Note that some databases may still interpret NVARCHAR(N) as a length in byte limitation, even with a variable length unicode encoding ( Example SAP IQ ).
请注意,即使使用可变长度 unicode 编码(示例 SAP IQ),某些数据库仍可能将 NVARCHAR(N) 解释为字节长度限制。
2) Unrepresentable content
2) 不可代表的内容
UTF-16 / CESU-8 based system can represent half surrogate pairs, while UTF-8/UTF-32 based system can not. This content is unrepresentablein this character set, but are a frequent occurrence in UTF-16 based enterprise systems. (e.g. Windows pathnames may contain such non-utf-8 representable characters, see e.g. https://github.com/rust-lang/rust/issues/12056). Thus UTF-16 is a "superset" of UTF-8/UTF-16 which is typically a killer-criteria when dealing with data from enterprise/os-systems based on this encoding ( SAP, Windows, Java, JavaScript ). Note that Javascript JSON encoding took specific care to be able to represent these characters (https://tools.ietf.org/html/rfc8259#page-10).

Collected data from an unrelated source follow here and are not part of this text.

import Summits.QuantumFields.YangMills.Theorems.BalabanUVNodesN20HybridClassLawCharacterisation

/-!
# BalabanUVNodes ∕ node N20 (NE7b) — THE CLASS-LAW TV LETTER CONTRACTS UNDER KEY COARSENING, BY NAME: pushing the two runs' class weights forward along any
# fibre map `f : ι → κ` (a coarser key) preserves totals and can only SHRINK the per-set total-variation letter of p609004, so `Target ∧ TV-letter at the fine key
# ⇒ ∃ shA shB, HybridNE7` at every coarser key

Cell `pub-ymgap` (HUMAN RULING D-0062 Track A ∕ director-ym R399 (3a) second-wave width seats), WIDTH SEAT `pub-ymgap-dag-n20-w4` (node n20 = NE7b),
generation g2, CLAIM-2 ∕ INTENT-2 (bus 2026-08-28T07:31:55Z; trigger (t1) = referee ref-Q READ-16 NIT (N2) on this lineage's p609004: «READING (iii) "TV contracts
under coarsening" prose-only (true; a by-name consumer needs the 5-line lemma)»).  Key item K3⁷ `SpineGivenEndpointR13SepCoPH` (stmt-QuantumFields-20544; skeleton of
record v5 941dddb108cbaacf, stub 2 `stub_expansion13H`); filed `--kind proof --supports … --as helper`.  COUNT-NEUTRAL.  THEOREMS ONLY (0 `def`, 0 `instance`,
0 `sorry`).  ADDITIVE — imports this lineage's `…N20HybridClassLawCharacterisation` (p609004) only; modifies nothing.

CONTENT [folklore — data processing for the per-set total-variation letter; the Sketch's `l1_push_le` ∕ `bc_le_bc_push` are the ℓ¹ ∕ affinity forms in the
Cruxes drawer, not importable here].  The pushed-forward («fibre-summed») weights along `f` are SPELLED OUT as `k ↦ Σ_{τ ∈ T, f τ = k} A τ` on the coarse class
set `T.image f` (no `def`):
* §1 one class set: `sum_push_eq_sum_filter` (`Σ_{k ∈ S′} Σ_{τ ∈ T, f τ = k} A τ = Σ_{τ ∈ T, f τ ∈ S′} A τ`), `sum_push_image_eq_sum` (totals are preserved),
  ★ `abs_pushClassLaw_sub_le_of_classLaw` (the per-set letter `∀ S ⊆ T, |Σ_S A∕Σ_T A − Σ_S B∕Σ_T B| ≤ ρ` at the fine key ⇒ the same letter, same `ρ`, for the
  pushed weights on every `S′ ⊆ T.image f` — each coarse set pulls back to ONE fine set).
* §2 along `K` (carriers `T : ℕ → Finset ι`, one coarsening map per level `f : ℕ → ι → κ`, weights `A B : ℕ → ℝ → ι → ℝ`): ★ `classLawTV_push_of_classLawTV`
  (p609004's hypothesis `hρ` at the fine key ⇒ `hρ` VERBATIM for `T′ K := (T K).image (f K)`, `A′ K t k := Σ_{τ ∈ T K, f K τ = k} A K t τ`, `B′` likewise, same `ρ`);
  ★★ `exists_hybridNE7_push_of_target_of_classLawTV` (nonnegative terms, positive totals, the E1∕E2 dictionary, `Target vol l₀ δ Z`, TV radius `0 ≤ ρ_K < 1`
  summable, `hρ` — all AT THE FINE KEY ⇒ `∃ shA shB, HybridNE7 l₀ vol T′ A′ B′ (fun _ _ => ∅) (fun _ => 0) shA shB ρ δ` AT THE COARSE KEY, by p609004
  `exists_hybridNE7_of_target_of_classLawTV` BY NAME on the pushed data — totals, dictionary and Target are unchanged, the letter contracts).
READING (located).  This is p609004's READING (iii) as a theorem: descending from a key to any coarser key (idea-3's `kr := wkey` re-keying, dag-n19-w1's «free
descent») costs NOTHING on the class-law road; the converse (ascent) is not claimed (dag-n19-w1 `…N19RekeyingAbsorption` ∕ `…RekeyingAscent` price it).

HONEST FRAMING.  [folklore] finite-sum bookkeeping (`Finset.sum_fiberwise_of_maps_to`) on the tree's SHAPES; NO estimate of the programme; nothing of Bałaban's
asserted or instantiated; NE7 ∕ NE7b ∕ NE7c NOT PRINTED as two-run statements for d = 4 and NOT proved; N19 ∕ N20 ∕ N21 NOT discharged; K3⁷ OPEN, v5 STANDS, not
claimed; no summit statement is proved by this seat; counts UNMOVED (typed 28∕28 · discharged 5∕28).  One finite four-torus programme at fixed ε — NOT ℝ⁴, NOT
infinite volume, NOT OS, NOT a mass gap, NOT the Clay problem (R4 closes the conditional finite-𝕋⁴ rung `BalabanLadder.UV` only).  0 `def`; 0 `sorry`; standard
axioms; no cite tags.
-/

noncomputable section

namespace Summit.QuantumFields.YangMills.BalabanUVNodes.N20ClassLawTVCoarsening

open Finset
open Summit.QuantumFields.BalabanUV.T4Continuum.Spine.NE7 (Target)
open Literature.MathematicalPhysics.QuantumFieldTheory.Balaban1983to89
open T4MatchingAssembly (HybridNE7)
open Summit.QuantumFields.YangMills.BalabanUVNodes.N20HybridClassLawCharacterisation (exists_hybridNE7_of_target_of_classLawTV)

variable {ι κ : Type*} [DecidableEq κ]

/-! ## §1 One class set: pushing forward along a fibre map preserves totals and every coarse set pulls back to a fine set [folklore] -/
section One

/-- [folklore] the pushed-forward weight summed over a coarse set `S′` is the fine weight of its preimage:
`Σ_{k ∈ S′} Σ_{τ ∈ T, f τ = k} A τ = Σ_{τ ∈ T, f τ ∈ S′} A τ`. -/
theorem sum_push_eq_sum_filter (T : Finset ι) (f : ι → κ) (A : ι → ℝ) (S' : Finset κ) :
    ∑ k ∈ S', ∑ τ ∈ T.filter (fun τ => f τ = k), A τ = ∑ τ ∈ T.filter (fun τ => f τ ∈ S'), A τ := by
  rw [← sum_fiberwise_of_maps_to (s := T.filter (fun τ => f τ ∈ S')) (t := S') (g := f) (f := A)
    (fun τ hτ => (mem_filter.1 hτ).2)]
  refine sum_congr rfl fun k hk => sum_congr ?_ fun _ _ => rfl
  ext τ
  simp only [mem_filter]
  constructor
  · rintro ⟨hτ, rfl⟩; exact ⟨⟨hτ, hk⟩, rfl⟩
  · rintro ⟨⟨hτ, _⟩, h⟩; exact ⟨hτ, h⟩

/-- [folklore] pushing forward preserves the total: `Σ_{k ∈ T.image f} Σ_{τ ∈ T, f τ = k} A τ = Σ_T A`. -/
theorem sum_push_image_eq_sum (T : Finset ι) (f : ι → κ) (A : ι → ℝ) :
    ∑ k ∈ T.image f, ∑ τ ∈ T.filter (fun τ => f τ = k), A τ = ∑ τ ∈ T, A τ := by
  rw [sum_push_eq_sum_filter]
  refine sum_congr ?_ fun _ _ => rfl
  ext τ
  simp only [mem_filter, and_iff_left_iff_imp]
  exact fun hτ => mem_image_of_mem f hτ

/-- **★ THE PER-SET CLASS-LAW LETTER CONTRACTS UNDER COARSENING** [folklore; data processing].  If the two runs' normalised class laws at the fine key are
`ρ`-close on every set of classes, `∀ S ⊆ T, |Σ_S A∕Σ_T A − Σ_S B∕Σ_T B| ≤ ρ`, then so are their push-forwards along any `f : ι → κ` on every coarse set
`S′ ⊆ T.image f` — the coarse difference on `S′` IS the fine difference on the preimage `{τ ∈ T : f τ ∈ S′}`. -/
theorem abs_pushClassLaw_sub_le_of_classLaw {T : Finset ι} {f : ι → κ} {A B : ι → ℝ} {ρ : ℝ}
    (hρ : ∀ S ⊆ T, |(∑ τ ∈ S, A τ) / (∑ τ ∈ T, A τ) - (∑ τ ∈ S, B τ) / (∑ τ ∈ T, B τ)| ≤ ρ)
    {S' : Finset κ} (_hS' : S' ⊆ T.image f) :
    |(∑ k ∈ S', ∑ τ ∈ T.filter (fun τ => f τ = k), A τ) / (∑ k ∈ T.image f, ∑ τ ∈ T.filter (fun τ => f τ = k), A τ)
        - (∑ k ∈ S', ∑ τ ∈ T.filter (fun τ => f τ = k), B τ) / (∑ k ∈ T.image f, ∑ τ ∈ T.filter (fun τ => f τ = k), B τ)| ≤ ρ := by
  rw [sum_push_image_eq_sum, sum_push_image_eq_sum, sum_push_eq_sum_filter, sum_push_eq_sum_filter]
  exact hρ _ (filter_subset _ _)

end One

/-! ## §2 Along `K`: p609004's TV hypothesis and its road, pushed to any coarser key [folklore] -/
section AlongK
variable {l₀ vol : ℝ} {T : ℕ → Finset ι} {f : ℕ → ι → κ} {A B : ℕ → ℝ → ι → ℝ}

/-- **★ p609004's CLASS-LAW TV HYPOTHESIS DESCENDS TO EVERY COARSER KEY, SAME RADIUS** [folklore].  With one coarsening map per level `f K : ι → κ`,
coarse carriers `(T K).image (f K)` and fibre-summed weights `k ↦ Σ_{τ ∈ T K, f K τ = k} A K t τ` (resp. `B`): the per-set letter `hρ` at the fine key
implies `hρ` VERBATIM at the coarse key. -/
theorem classLawTV_push_of_classLawTV {ρ : ℕ → ℝ}
    (hρ : ∀ (K : ℕ) (t : ℝ), |t| ≤ l₀ → ∀ S ⊆ T K,
      |(∑ τ ∈ S, A K t τ) / (∑ τ ∈ T K, A K t τ) - (∑ τ ∈ S, B K t τ) / (∑ τ ∈ T K, B K t τ)| ≤ ρ K) :
    ∀ (K : ℕ) (t : ℝ), |t| ≤ l₀ → ∀ S' ⊆ (T K).image (f K),
      |(∑ k ∈ S', ∑ τ ∈ (T K).filter (fun τ => f K τ = k), A K t τ)
            / (∑ k ∈ (T K).image (f K), ∑ τ ∈ (T K).filter (fun τ => f K τ = k), A K t τ)
        - (∑ k ∈ S', ∑ τ ∈ (T K).filter (fun τ => f K τ = k), B K t τ)
            / (∑ k ∈ (T K).image (f K), ∑ τ ∈ (T K).filter (fun τ => f K τ = k), B K t τ)| ≤ ρ K :=
  fun K t ht _ hS' => abs_pushClassLaw_sub_le_of_classLaw (hρ K t ht) hS'

/-- **★★ THE CLASS-LAW ROAD AT ANY COARSER KEY** [folklore].  p609004's hypotheses AT THE FINE KEY — nonnegative term weights, positive totals, the E1∕E2
dictionary `Z K t = Σ_T A K t`, `Z (K+1) t = Σ_T B K t`, node U5's DECL target `Target vol l₀ δ Z`, a TV radius `0 ≤ ρ_K < 1` with `Σ ρ_K < ∞` and the per-set
letter `hρ` — give the hybrid binder list AT THE COARSE KEY `f`: `∃ shA shB, HybridNE7 l₀ vol (K ↦ (T K).image (f K)) A′ B′ (fun _ _ => ∅) (fun _ => 0) shA shB ρ δ`
for the fibre-summed weights `A′ K t k = Σ_{τ ∈ T K, f K τ = k} A K t τ`, `B′` likewise — totals, dictionary and Target are unchanged (`sum_push_image_eq_sum`), the
letter contracts (`classLawTV_push_of_classLawTV`), and `exists_hybridNE7_of_target_of_classLawTV` (p609004) applies BY NAME.  READING (iii) of p609004, kernel. -/
theorem exists_hybridNE7_push_of_target_of_classLawTV (hl₀ : 0 ≤ l₀)
    (hA : ∀ (K : ℕ) (t : ℝ), |t| ≤ l₀ → ∀ τ ∈ T K, 0 ≤ A K t τ) (hB : ∀ (K : ℕ) (t : ℝ), |t| ≤ l₀ → ∀ τ ∈ T K, 0 ≤ B K t τ)
    (hZA : ∀ (K : ℕ) (t : ℝ), |t| ≤ l₀ → 0 < ∑ τ ∈ T K, A K t τ) (hZB : ∀ (K : ℕ) (t : ℝ), |t| ≤ l₀ → 0 < ∑ τ ∈ T K, B K t τ)
    {Z : ℕ → ℝ → ℝ} (hZA' : ∀ (K : ℕ) (t : ℝ), |t| ≤ l₀ → Z K t = ∑ τ ∈ T K, A K t τ)
    (hZB' : ∀ (K : ℕ) (t : ℝ), |t| ≤ l₀ → Z (K + 1) t = ∑ τ ∈ T K, B K t τ) {δ : ℕ → ℝ} (hT : Target vol l₀ δ Z)
    {ρ : ℕ → ℝ} (hρ0 : ∀ K, 0 ≤ ρ K) (hρ1 : ∀ K, ρ K < 1) (hρs : Summable ρ)
    (hρ : ∀ (K : ℕ) (t : ℝ), |t| ≤ l₀ → ∀ S ⊆ T K,
      |(∑ τ ∈ S, A K t τ) / (∑ τ ∈ T K, A K t τ) - (∑ τ ∈ S, B K t τ) / (∑ τ ∈ T K, B K t τ)| ≤ ρ K)
    (f : ℕ → ι → κ) :
    ∃ shA shB : ℕ → ℝ → κ → ℝ,
      HybridNE7 l₀ vol (fun K => (T K).image (f K))
        (fun K t k => ∑ τ ∈ (T K).filter (fun τ => f K τ = k), A K t τ)
        (fun K t k => ∑ τ ∈ (T K).filter (fun τ => f K τ = k), B K t τ)
        (fun _ _ => ∅) (fun _ => 0) shA shB ρ δ := by
  refine exists_hybridNE7_of_target_of_classLawTV hl₀
    (fun K t ht k _ => sum_nonneg fun τ hτ => hA K t ht τ (mem_filter.1 hτ).1)
    (fun K t ht k _ => sum_nonneg fun τ hτ => hB K t ht τ (mem_filter.1 hτ).1)
    (fun K t ht => ?_) (fun K t ht => ?_) (fun K t ht => ?_) (fun K t ht => ?_) hT hρ0 hρ1 hρs
    (classLawTV_push_of_classLawTV hρ)
  · rw [sum_push_image_eq_sum]; exact hZA K t ht
  · rw [sum_push_image_eq_sum]; exact hZB K t ht
  · rw [sum_push_image_eq_sum]; exact hZA' K t ht
  · rw [sum_push_image_eq_sum]; exact hZB' K t ht

end AlongK

end Summit.QuantumFields.YangMills.BalabanUVNodes.N20ClassLawTVCoarsening

end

基于 UTF-16/CESU-8 的系统可以表示半代理对,而基于 UTF-8/UTF-32 的系统则不能。此内容是不可表示的字符集中,但在基于UTF-16的企业系统经常发生。(例如,Windows 路径名可能包含此类非 utf-8 可表示的字符,参见例如https://github.com/rust-lang/rust/issues/12056)。因此,UTF-16 是 UTF-8/UTF-16 的“超集”,在基于这种编码(SAP、Windows、Java、JavaScript)处理来自企业/操作系统系统的数据时,它通常是一个杀手标准。请注意,Javascript JSON 编码特别注意能够表示这些字符 ( https://tools.ietf.org/html/rfc8259#page-10)。
(2) and (3) are more relevant when migration queries, but not for data migration.

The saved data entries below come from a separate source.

/-! ## §2. The thirteen nodes AT THE RECORD'S OWN WORLD, every child by name (the `stub_nodes12` consequent with no world-level hypothesis and no exponent re-read) -/

/-- **N24 · THE THIRTEEN DAG NODES AT THE WORLD OF A STAGE-12 RECORD ITSELF, EVERY CHILD BY NAME** (module 28b's `N24_nodes₁₂C_knit_N09_N11_pinned` with `hR` + `hcor3` ↦ `slots₁₃`):
N01 ∕ N02 ∕ N04 def-T's transferred theorems, N03 module 23's, six θ-keyed residual-carrier sockets, **N09** ← `slot12` + `h11dom` + `hres` + `huniq`, **N11** ← `slot11`, **N13** ←
`slots₁₃` ⇒ `∀ P, Nodes (leavesP w P)` — AT `w`, because (UV₁₂) is read at the world's own `(e₋, e₊)` (module 26 needed «∃ (e₋, e₊), … { w with em, ep }» only because the Cor.-3 leaves
name their own dependence functions).  THE HYPOTHESIS LIST IS «WHICH CHILD BLOCKS `stub_nodes12` AT A ₁₂C RECORD» WITH NO WORLD-LEVEL NODE HYPOTHESIS.
[cite: Balaban1989LargeFieldII, Thm 1 p.355, (0.1) pp.355–356, p.387, p.391; Balaban1988Convergent, Thm 1 p.262, Theorem p.245, p.244, (2.18) p.257, Cor. 3 (2.50) p.264; Balaban1987RG1, Thm 1 p.259, Thm 3 p.264, Lemma 4 (3.53) p.280, (1.1)–(1.3) p.260; Balaban1985Variational, Thm 1 (8)–(10) p.279; Balaban1985RegularSpaces, Thms 2, 4, 8 pp.83–101; Balaban1985BackgroundPropagators, Thms 3.1–3.15 pp.397–432; Balaban1985UV3, Thm 1 p.257 + Thm 2 p.272; Balaban1988RG2Cluster, Lemmas 1–3 pp.9, 11, 20; Balaban1989LargeFieldI, Prop. 1 p.194; Balaban1983RegularityDecay, Theorem p.573; Balaban1984PropagatorsI, Props. 1.1–1.2 pp.33–36; Balaban1984PropagatorsII, pp.234–249; Balaban1985Averaging, Props. 1–10 pp.26–50 (bookkeeping over the Stage-12 record)] -/
theorem N24_nodes₁₂C_knit_all_pinned (h : IsRecordOfRecord₁₂C F N D w)
    (slots₀₅ : ∀ (θ : Stage12Params F N) (hP : θ.Provisos₁₂ F N), θ.Admissible F N → D = datumOfRecord₁₂ F N θ hP →
      (∀ P, w.up P = upOfRecord₅C F N (θ.toStage5₁₂ F N) P) → ∀ P : B12.RunParams,
        B8LeafR (θ.res.X P).d8 (θ.res.X P).L8 (θ.res.X P).C₂ (θ.res.X P).B₁' (θ.res.X P).B₀' (θ.res.X P).B₁ (θ.res.X P).B₂ (θ.res.X P).c₁
          (θ.res.X P).inp8 (θ.res.X P).B₀β (θ.res.X P).loc8 (θ.res.X P).fam8R (θ.res.X P).lan8 (θ.res.X P).cub8 (θ.res.X P).toAxial8)
    (slots₀₆ : ∀ (θ : Stage12Params F N) (hP : θ.Provisos₁₂ F N), θ.Admissible F N → D = datumOfRecord₁₂ F N θ hP →
      (∀ P, w.up P = upOfRecord₅C F N (θ.toStage5₁₂ F N) P) → ∀ P : B12.RunParams, B9LeafX (θ.res.Y P))
    (slots₀₇ : ∀ (θ : Stage12Params F N) (hP : θ.Provisos₁₂ F N), θ.Admissible F N → D = datumOfRecord₁₂ F N θ hP →
      (∀ P, w.up P = upOfRecord₅C F N (θ.toStage5₁₂ F N) P) → ∀ P : B12.RunParams, B11Leaf (θ.res.Z P))
    (slots₀₈ : ∀ (θ : Stage12Params F N) (hP : θ.Provisos₁₂ F N), θ.Admissible F N → D = datumOfRecord₁₂ F N θ hP →
      (∀ P, w.up P = upOfRecord₅C F N (θ.toStage5₁₂ F N) P) → ∀ P : B12.RunParams,
        ∃ (Xc : PrintedCarriersR) (I : Type) (C : B10Assembly.Consts) (T : I → B10.TowerRun),
          Nonempty (∀ i, B10Assembly.LeafSystem C (T i)) ∧ θ.res.X P = Xc.withTowerRuns10 T)
    (slot12 : ∀ (θ : Stage12Params F N) (hP : θ.Provisos₁₂ F N), θ.Admissible F N → D = datumOfRecord₁₂ F N θ hP → w.γ ≤ θ.γ →
      (∀ P, w.up P = upOfRecord₅C F N (θ.toStage5₁₂ F N) P) → ∀ P : B12.RunParams, B12Sec2to5.Lemma4Printed (θ.res.X P).F12 (θ.res.X P).c12)
    (h11dom : ∀ (θ : Stage12Params F N) (hP : θ.Provisos₁₂ F N), θ.Admissible F N → D = datumOfRecord₁₂ F N θ hP → w.γ ≤ θ.γ →
      ∀ (p : B12.RunParams) (k : ℕ), k ≤ p.K →
        ∀ V ∈ domAltOfRecord F N θ.ν p.K k, UkExists F N p.K k θ.εbg V ∧ UniqueUkOrbit F N p.K k θ.εbg V)
    (hres : ∀ (θ : Stage12Params F N) (hP : θ.Provisos₁₂ F N), θ.Admissible F N → D = datumOfRecord₁₂ F N θ hP → w.γ ≤ θ.γ →
      ∀ (p : B12.RunParams) (k : ℕ), k ≤ p.K → HRestrict F N θ.εbg p.K k (domAltOfRecord F N θ.ν p.K k))
    (huniq : ∀ (θ : Stage12Params F N) (hP : θ.Provisos₁₂ F N), θ.Admissible F N → D = datumOfRecord₁₂ F N θ hP → w.γ ≤ θ.γ →
      ∀ (p : B12.RunParams) (k : ℕ), k ≤ p.K → ∀ V ∈ domAltOfRecord F N θ.ν p.K k, ∀ j < k,
        UniqueUkOrbit F N p.K (j + 1) θ.εbg (Averaging.iter (avOfRecord F N p.K) (j + 1) (Uk F N p.K k θ.εbg V)))
    (slots₁₀ : ∀ (θ : Stage12Params F N) (hP : θ.Provisos₁₂ F N), θ.Admissible F N → D = datumOfRecord₁₂ F N θ hP →
      (∀ P, w.up P = upOfRecord₅C F N (θ.toStage5₁₂ F N) P) → ∀ P : B12.RunParams,
        B9LeafX (θ.res.Y P) →
          (B10.Thm1PrintedCompact (θ.res.X P).runs10 ∧ B10.Thm2Printed (θ.res.X P).runs10) →
            B11Leaf (θ.res.Z P) → B12Sec2to5.Lemma4Printed (θ.res.X P).F12 (θ.res.X P).c12 →
              B13.Lemma1Printed (θ.res.X P).S13 (θ.res.X P).c13 ∧ B13.Lemma2Printed (θ.res.X P).S13 (θ.res.X P).c13 ∧
                B13.Lemma3Printed (θ.res.X P).S13 (θ.res.X P).c13)
    (slot11 : ∀ (θ : Stage12Params F N) (hP : θ.Provisos₁₂ F N), θ.Admissible F N → D = datumOfRecord₁₂ F N θ hP →
      (∀ P, w.up P = upOfRecord₅C F N (θ.toStage5₁₂ F N) P) → ∀ P : B12.RunParams,
        (leavesP w P).b7 → (leavesP w P).b8 → (leavesP w P).b9 → (leavesP w P).b10 → (leavesP w P).b11 →
          (leavesP w P).smallCouplings → (leavesP w P).smallFieldInductive → (leavesP w P).flowControl →
            ∀ k, k < P.K → SLaw₁₂ F N θ P k → TLaw₁₂ F N θ P k)
    (slots₁₂ : ∀ (θ : Stage12Params F N) (hP : θ.Provisos₁₂ F N), θ.Admissible F N → D = datumOfRecord₁₂ F N θ hP →
      (∀ P, w.up P = upOfRecord₅C F N (θ.toStage5₁₂ F N) P) → ∀ P : B12.RunParams, B15Leaf (θ.res.W P))
    (slots₁₃ : ∀ (θ : Stage12Params F N) (hP : θ.Provisos₁₂ F N), θ.Admissible F N → D = datumOfRecord₁₂ F N θ hP →
      (∀ P, w.up P = upOfRecord₅C F N (θ.toStage5₁₂ F N) P) → ∀ P : B12.RunParams,
        (∀ k, k < P.K → TLaw₁₂ F N θ P k → SLaw₁₂ F N θ P (k + 1)) ∧
        ((genFlow (betaOfRecord₁₀ F N θ.toStage9Params) P.g0).InInterval w.γ P.K → ∀ k, k ≤ P.K → SLaw₁₂ F N θ P k →
          ∀ U : GaugeField (F.P P.K) k (SU N),
            chiFixed7 F N θ.ν P.K (gOfRecord₁₀ F N θ.toStage9Params P) k U *
                  Real.exp (-(1 / (gOfRecord₁₀ F N θ.toStage9Params P k) ^ 2 * wilsonBGOfRecord F N θ.εbg P k U)
                    - w.em (gOfRecord₁₀ F N θ.toStage9Params P k) * (Fintype.card (Site (F.P P.K) k) : ℝ)) ≤ densOfRecord₁₀ F N θ.toStage9Params P k U ∧
            densOfRecord₁₀ F N θ.toStage9Params P k U ≤ Real.exp (w.ep (gOfRecord₁₀ F N θ.toStage9Params P k) * (Fintype.card (Site (F.P P.K) k) : ℝ)))) :
    ∀ P : B12.RunParams, Nodes (leavesP w P) := fun P =>
  ⟨b4_main_of_isRecordOfRecord₁₂C h P, b5_main_of_isRecordOfRecord₁₂C h P, N24_b6_main_of_isRecordOfRecord₁₂C h P, b7_main_of_isRecordOfRecord₁₂C h P,
    N24_b8_main_of_isRecordOfRecord₁₂C_of_slot h slots₀₅ P, N24_b9_main_of_isRecordOfRecord₁₂C_of_slot h slots₀₆ P,
    N24_b10_main_of_isRecordOfRecord₁₂C_of_slot h slots₀₈ P, N24_b11_main_of_isRecordOfRecord₁₂C_of_slot h slots₀₇ P,
    N24_b12_main_of_isRecordOfRecord₁₂C_of_slots h slot12 h11dom hres huniq P, N24_b13_main_of_isRecordOfRecord₁₂C_of_slot h slots₁₀ P,
    N24_b14_main_of_isRecordOfRecord₁₂C_of_slot h slot11 P, N24_b15_main_of_isRecordOfRecord₁₂C_of_slot h slots₁₂ P,
    N24_b16_main_of_isRecordOfRecord₁₂C_of_slots h slots₁₃ P⟩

(2) 和 (3) 在迁移查询时更相关,但与数据迁移无关。
3) Binary sort order:
3)二进制排序:
Note that binary sort order of CESU-8/UTF-16 is different than UTF-8/UTF-32.
请注意,CESU-8/UTF-16 的二进制排序顺序与 UTF-8/UTF-32 不同。

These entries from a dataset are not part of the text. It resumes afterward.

import Summits.RiemannHypothesis.RiemannHypothesis.Theorems.GroundBartaEvenWinsBeyondArchDeflationRM75ZFinalA
import Summits.RiemannHypothesis.RiemannHypothesis.Theorems.GroundBartaEvenWinsBeyondArchDeflationM75Final
import HarnessLib

/-!
# RiemannHypothesis / GroundBarta — rung 4 (`EvenWinsBeyondArch`): R-layer certificate of cell M75Y — bridge to prover A's `m75v` / `m75F`

Prover B (speedrun unit `sr-gb-rung-b`, gen 4).  The certified residual norms `z75hs0 … z75hs5` (file `…RM75ZFinalA`) restated
for prover A's trial vectors `m75v i = dt_wY (m75P i) (3/4)` and window images `m75F` (file `…M75Final`), i.e. exactly the
hypothesis `hs` of `dt_m75_oddLower_of_sigma` with `W = z75Wsig`, `s i = z75s i`:
`∀ i, ∫ ‖m75F i − Σ_l z75Wsig i l • m75v l‖² ≤ z75s i`.  The only content is `z75Pf = m75P` (the same dyadic lists) — `rfl`.
-/

set_option linter.dupNamespace false

noncomputable section

open MeasureTheory Set Filter intervalIntegral
open scoped Topology BigOperators

namespace Summit.RiemannHypothesis.RiemannHypothesis.Theorems.EvenWinsBeyondArch

open Literature.NumberTheory.LFunctions
open Literature.Analysis.ValidatedNumerics Literature.Analysis.ValidatedNumerics.PolyMP

/-- The coefficient matrix of the sigma criterion: `W_il = W̃_il + [l = i] (M̃ − M_{3/4})`. -/
def z75Wsig : Fin 6 → Fin 6 → ℝ := fun i l ↦
  (z75Wd i l : ℝ) + if l = i then (z75Mc : ℝ) - weilMarkovConstant ((3 : ℝ) / 4) else 0

/-- Prover A's and prover B's copies of the six dyadic vectors are the same lists. -/
theorem z75Pf_eq_m75P : z75Pf = m75P := by
  funext i
  fin_cases i <;> rfl

/-- `m75v l` is the window vector of the certificate. -/
theorem m75v_eq_z75 (l : Fin 6) : m75v l = dt_wY (z75Pf l) z75c := by
  rw [z75Pf_eq_m75P]; rfl

/-- **The residual bounds in prover A's vocabulary** (hypothesis `hs` of `dt_m75_oddLower_of_sigma` with `W := z75Wsig`,
`s i := z75s i`). [cite: Bombieri2000Weil, Thm 2] -/
theorem z75hs_m75 : ∀ i : Fin 6, ∫ x, ‖(m75F i - ∑ l, z75Wsig i l • m75v l) x‖ ^ 2 ≤ ((z75s i : ℚ) : ℝ) := by
  have hF : ∀ l y, m75F l y = (Icc (-((3 : ℝ) / 4)) ((3 : ℝ) / 4)).indicator (fun y ↦
        2 * (∫ x, dt_wY (z75Pf l) z75c x * (Real.cosh (x / 2) : ℂ)) * (Real.cosh (y / 2) : ℂ) -
          2 * (∫ x, dt_wY (z75Pf l) z75c x * (Real.sinh (x / 2) : ℂ)) * (Real.sinh (y / 2) : ℂ) +
        (∑ n ∈ weilPrimeIndex ((3 : ℝ) / 4), (((ArithmeticFunction.vonMangoldt n : ℝ) / Real.sqrt n : ℝ) : ℂ) *
          (2 * dt_wY (z75Pf l) z75c y - dt_wY (z75Pf l) z75c (y - Real.log n) - dt_wY (z75Pf l) z75c (y + Real.log n))) +
        ∫ t in Ioi 0, (weilArchDensity t : ℂ) * (2 * dt_wY (z75Pf l) z75c y - dt_wY (z75Pf l) z75c (y - t) - dt_wY (z75Pf l) z75c (y + t))) y -
      (weilMarkovConstant ((3 : ℝ) / 4) : ℂ) * dt_wY (z75Pf l) z75c y := by
    intro l y
    simp only [m75F, m75v_eq_z75]
  have hW : ∀ i, (fun l ↦ z75Wsig i l • m75v l) =
      fun l ↦ ((z75Wd i l : ℝ) + if l = i then (z75Mc : ℝ) - weilMarkovConstant ((3 : ℝ) / 4) else 0) • dt_wY (z75Pf l) z75c := by
    intro i; funext l; rw [m75v_eq_z75]; rfl
  intro i
  fin_cases i
  · simp only [hW]; exact z75hs0 m75F hF
  · simp only [hW]; exact z75hs1 m75F hF
  · simp only [hW]; exact z75hs2 m75F hF
  · simp only [hW]; exact z75hs3 m75F hF
  · simp only [hW]; exact z75hs4 m75F hF
  · simp only [hW]; exact z75hs5 m75F hF

end Summit.RiemannHypothesis.RiemannHypothesis.Theorems.EvenWinsBeyondArch

end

UTF-16/CESU-8/Java/JavaScript/ABAP sort order:
UTF-16/CESU-8/Java/JavaScript/ABAP 排序顺序:
U+0041 LATIN CAPITAL LETTER A
U+1F60A SMILING FACE WITH SMILING EYES
U+FB03 LATIN SMALL LIGATURE ffi
UTF-8 / UCS-32 (go) sort order:
UTF-8 / UCS-32 (go) 排序顺序:
U+0041 LATIN CAPITAL LETTER A
U+FB03 LATIN SMALL LIGATURE ffi
U+1F60A SMILING FACE WITH SMILING EYES
4) Padding semantics
4) 填充语义
Padding semantics differ on databases esp. when comparing VARCHAR with CHAR content.
填充语义在数据库上有所不同,尤其是。将 VARCHAR 与 CHAR 内容进行比较时。
回答by user6649841
Standard TEXT datatype is perfectly fine for it.
标准 TEXT 数据类型非常适合它。